WORK TO BE COMPLETED:
Word for word, set down every line of the entries below from the line with "FiniteDimensional ℂ (holomorphicSpace" to the line with "obtain ⟨b, hb⟩", including both, and no other line.

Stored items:
import Mathlib
import Summits.Ventures.HodgeRepro2.NonVanishingHodgePeriod
import Summits.Ventures.HodgeRepro2.MultiplicityOnePeriod
import Summits.Ventures.HodgeRepro2.HeckeFiniteIndex

/-!
# NonVanishingHeckeEigenform — from the Tier-3 input to a simultaneous Hecke eigenform

Blind cell `pub-hodge-repro2`, seat p2 (Tier 3 → Tier 5 kernel chain).

The Tier-3 hypothesis shape `NonVanishingInput` (`Hypothesis.lean`, row 1) yields, on a
torsion-free subgroup `S' ⊆ Γ_N` of finite index in `Γ_1` with `S'\𝔹²` compact, a holomorphic
weight-3 form `f ≢ 0` (`NonVanishingPeterssonCompact.lean`, row 111, and
`NonVanishingHodgePeriod.lean`, row 119). Its class in the Petersson space of `S'` is a non-zero
element of the holomorphic part (`PeterssonSpace.lean`, `HolomorphicPeterssonSpace.lean`), the
Hecke operators of `S'` are defined and adjoint in pairs because `S'` has finite index in `Γ_1`
(`HeckeFiniteIndex.lean`), and — once the holomorphic part is finite-dimensional and the Hecke
operators of an inversion-closed family commute (prose, carried as hypotheses) — Parseval on the
joint Hecke eigenbasis (`MultiplicityOnePeriod.lean`) exhibits a unit simultaneous Hecke eigenform
`v` with `⟪v, f⟫ ≠ 0`.

This file states that composition as one theorem: **the Tier-3 input produces a simultaneous
Hecke eigenform of weight 3 with a non-zero Petersson projection of the vertex wedge form**.
-/

namespace Summit.Ventures.HodgeRepro2.ShimuraData

open MeasureTheory JointEigenbasis

variable {K : Type*} [Field K] [NumberField K] [NumberField.IsCMField K] {τ₁ : K →+* ℂ}
  {H : Matrix (Fin 3) (Fin 3) K} {Q : Matrix (Fin 3) (Fin 3) ℂ} {𝔪 : Submodule ℤ (Fin 3 → K)}

/-- **The Tier-3 input produces a simultaneous Hecke eigenform.** Under `NonVanishingInput`,
`N > 2` and the compactness of `Γ_1\𝔹²`: there are a torsion-free `S' ⊆ Γ_N` of finite index in
`Γ_1` with `S'\𝔹²` compact, a measurable fundamental domain `D` of `S'`, and a holomorphic
weight-3 form `f` for `S'` whose class `mk f` in the Petersson space of `S'` is a NON-ZERO element
of the holomorphic part, such that for every inversion-closed family of rational unitary matrices
whose Hecke operators (finite-index instances) commute pairwise and for which the holomorphic part
is finite-dimensional, there is a unit simultaneous Hecke eigenform `v` in the holomorphic part
with `⟪v, mk f⟫ ≠ 0`. -/
theorem NonVanishingInput.exists_hecke_eigenform (hH : IsHermitianForm K H)
    (hdef : ∀ τ : K →+* ℂ, NumberField.InfinitePlace.mk τ ≠ NumberField.InfinitePlace.mk τ₁ →
      IsDefiniteAt K τ H)
    (hQ : IsFrame K τ₁ H Q) (h𝔪 : IsLattice K 𝔪) (hnv : NonVanishingInput K τ₁ H 𝔪 Q) {N : ℕ}
    (hN : 2 < N)
    [CompactSpace (ballQuotient hQ (shimuraLevelSubgroup K H 𝔪 1)
      (shimuraLevelSubgroup_one_subset_unitaryGroup H 𝔪))] :
    ∃ S' : Subgroup (GL (Fin 3) K), ∃ hS' : (S' : Set (GL (Fin 3) K)) ⊆ shimuraLevel K H 𝔪 N,
      IsTorsionFreeSet K (S' : Set (GL (Fin 3) K)) ∧
      ∃ hS₁ : S' ≤ shimuraLevelSubgroup K H 𝔪 1,
      ∃ hfin : (S'.subgroupOf (shimuraLevelSubgroup K H 𝔪 1)).FiniteIndex,
      ∃ _hc : CompactSpace (ballQuotient hQ S' (subset_unitaryGroup_of_subset_shimuraLevel hS')),
      ∃ D : Set ball₂, ∃ hDm : MeasurableSet D,
      ∃ hD : IsBallFundamentalDomain hQ S' (subset_unitaryGroup_of_subset_shimuraLevel hS') D,
      ∃ f : PeterssonForms hQ S' (subset_unitaryGroup_of_subset_shimuraLevel hS') 3 hD,
        f ∈ holomorphicForms hQ S' _ 3 hD ∧
        (SeparationQuotient.mk f : PeterssonSpace hQ S' _ 3 hD) ≠ 0 ∧
        ∀ (ι : Type) (δ : ι → unitaryGroup K H) (σ : ι → ι), (∀ i, δ (σ i) = (δ i)⁻¹) →
          (∀ i j, Commute
            (heckeFamilyOf hQ S' _ 3 hD hDm
              (fun δ => fintypeHeckeQuotientOfFiniteIndex h𝔪 hS₁ hfin δ.2) (δ i))
            (heckeFamilyOf hQ S' _ 3 hD hDm
              (fun δ => fintypeHeckeQuotientOfFiniteIndex h𝔪 hS₁ hfin δ.2) (δ j))) →
          FiniteDimensional ℂ (holomorphicSpace hQ S' _ 3 hD) →
          ∃ v : PeterssonSpace hQ S' _ 3 hD, v ∈ holomorphicSpace hQ S' _ 3 hD ∧ ‖v‖ = 1 ∧
            (∀ i, ∃ μ : ℂ, heckeFamilyOf hQ S' _ 3 hD hDm
              (fun δ => fintypeHeckeQuotientOfFiniteIndex h𝔪 hS₁ hfin δ.2) (δ i) v = μ • v) ∧
            inner ℂ v (SeparationQuotient.mk f : PeterssonSpace hQ S' _ 3 hD) ≠ 0 := by
  obtain ⟨S', hS', htf, hfi, f₀, hf₀, hdiff, ⟨z₀, hz₀, h0⟩, -, -, -⟩ :=
    hnv.exists_setIntegral_petersson_pos_of_compactSpace hH hdef hQ h𝔪 hN
  have hle : S' ≤ shimuraLevelSubgroup K H 𝔪 1 := by
    intro γ hγ
    have h1 : (S' : Set (GL (Fin 3) K)) ⊆ shimuraLevelSubgroup K H 𝔪 1 := by
      rw [coe_shimuraLevelSubgroup]
      exact hS'.trans (shimuraLevel_subset_of_dvd H 𝔪 (Nat.one_dvd N))
    exact h1 hγ
  haveI := hfi
  haveI hc : CompactSpace (ballQuotient hQ S' (subset_unitaryGroup_of_subset_shimuraLevel hS')) :=
    compactSpace_ballQuotient_of_le hQ hle (shimuraLevelSubgroup_one_subset_unitaryGroup H 𝔪)
  obtain ⟨D, hDm, hD⟩ := exists_isBallFundamentalDomain hH hdef hQ h𝔪 hS' htf
  have hfc : ContinuousOn f₀ ball₂ := hdiff.continuousOn
  let f : PeterssonForms hQ S' (subset_unitaryGroup_of_subset_shimuraLevel hS') 3 hD :=
    PeterssonForms.ofForm hQ S' _ 3 hD ⟨f₀, (mem_weightForms τ₁ Q S' 3).mpr ⟨hf₀, hfc⟩⟩
  have hfhol : f ∈ holomorphicForms hQ S' _ 3 hD := hdiff
  have hfne : (SeparationQuotient.mk f : PeterssonSpace hQ S' _ 3 hD) ≠ 0 :=
    (PeterssonSpace.mk_ne_zero_iff hQ S' _ 3 hD f).mpr ⟨z₀, hz₀, h0⟩
  refine ⟨S', hS', htf, hle, hfi, hc, D, hDm, hD, f, hfhol, hfne, ?_⟩
  intro ι δ σ hσ hcomm hfd
  -- the period of `f` against itself is non-zero
  have hper : ∫ x in Subtype.val '' D, hodgeWedge f₀ f₀ x ≠ 0 := by
    intro h
    have := setIntegral_hodgeWedge_self_re_pos hQ S' _ hD hDm hf₀ hfc hz₀ h0
    rw [h, Complex.zero_re] at this
    exact lt_irrefl _ this
  obtain ⟨b, hb⟩ := exists_orthonormalBasis_heckeSpace_holomorphic_of_finiteIndex hQ S' _ 3 hD hDm
    h𝔪 hle hfi δ σ hσ hcomm
  obtain ⟨a, -, haf⟩ := exists_inner_ne_zero_of_setIntegral_hodgeWedge_ne_zero hQ S' _ hD hDm
    (holomorphicSpace hQ S' _ 3 hD) b f f (mk_mem_holomorphicSpace hQ S' _ 3 hD hfhol)
    (mk_mem_holomorphicSpace hQ S' _ 3 hD hfhol) hper
  refine ⟨b a, (b a).2, (Submodule.norm_coe (b a)).trans (b.orthonormal.1 a), hb a, haf⟩

end Summit.Ventures.HodgeRepro2.ShimuraData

SOLUTION FOR THIS EXERCISE:
          FiniteDimensional ℂ (holomorphicSpace hQ S' _ 3 hD) →
          ∃ v : PeterssonSpace hQ S' _ 3 hD, v ∈ holomorphicSpace hQ S' _ 3 hD ∧ ‖v‖ = 1 ∧
            (∀ i, ∃ μ : ℂ, heckeFamilyOf hQ S' _ 3 hD hDm
              (fun δ => fintypeHeckeQuotientOfFiniteIndex h𝔪 hS₁ hfin δ.2) (δ i) v = μ • v) ∧
            inner ℂ v (SeparationQuotient.mk f : PeterssonSpace hQ S' _ 3 hD) ≠ 0 := by
  obtain ⟨S', hS', htf, hfi, f₀, hf₀, hdiff, ⟨z₀, hz₀, h0⟩, -, -, -⟩ :=
    hnv.exists_setIntegral_petersson_pos_of_compactSpace hH hdef hQ h𝔪 hN
  have hle : S' ≤ shimuraLevelSubgroup K H 𝔪 1 := by
    intro γ hγ
    have h1 : (S' : Set (GL (Fin 3) K)) ⊆ shimuraLevelSubgroup K H 𝔪 1 := by
      rw [coe_shimuraLevelSubgroup]
      exact hS'.trans (shimuraLevel_subset_of_dvd H 𝔪 (Nat.one_dvd N))
    exact h1 hγ
  haveI := hfi
  haveI hc : CompactSpace (ballQuotient hQ S' (subset_unitaryGroup_of_subset_shimuraLevel hS')) :=
    compactSpace_ballQuotient_of_le hQ hle (shimuraLevelSubgroup_one_subset_unitaryGroup H 𝔪)
  obtain ⟨D, hDm, hD⟩ := exists_isBallFundamentalDomain hH hdef hQ h𝔪 hS' htf
  have hfc : ContinuousOn f₀ ball₂ := hdiff.continuousOn
  let f : PeterssonForms hQ S' (subset_unitaryGroup_of_subset_shimuraLevel hS') 3 hD :=
    PeterssonForms.ofForm hQ S' _ 3 hD ⟨f₀, (mem_weightForms τ₁ Q S' 3).mpr ⟨hf₀, hfc⟩⟩
  have hfhol : f ∈ holomorphicForms hQ S' _ 3 hD := hdiff
  have hfne : (SeparationQuotient.mk f : PeterssonSpace hQ S' _ 3 hD) ≠ 0 :=
    (PeterssonSpace.mk_ne_zero_iff hQ S' _ 3 hD f).mpr ⟨z₀, hz₀, h0⟩
  refine ⟨S', hS', htf, hle, hfi, hc, D, hDm, hD, f, hfhol, hfne, ?_⟩
  intro ι δ σ hσ hcomm hfd
  -- the period of `f` against itself is non-zero
  have hper : ∫ x in Subtype.val '' D, hodgeWedge f₀ f₀ x ≠ 0 := by
    intro h
    have := setIntegral_hodgeWedge_self_re_pos hQ S' _ hD hDm hf₀ hfc hz₀ h0
    rw [h, Complex.zero_re] at this
    exact lt_irrefl _ this
  obtain ⟨b, hb⟩ := exists_orthonormalBasis_heckeSpace_holomorphic_of_finiteIndex hQ S' _ 3 hD hDm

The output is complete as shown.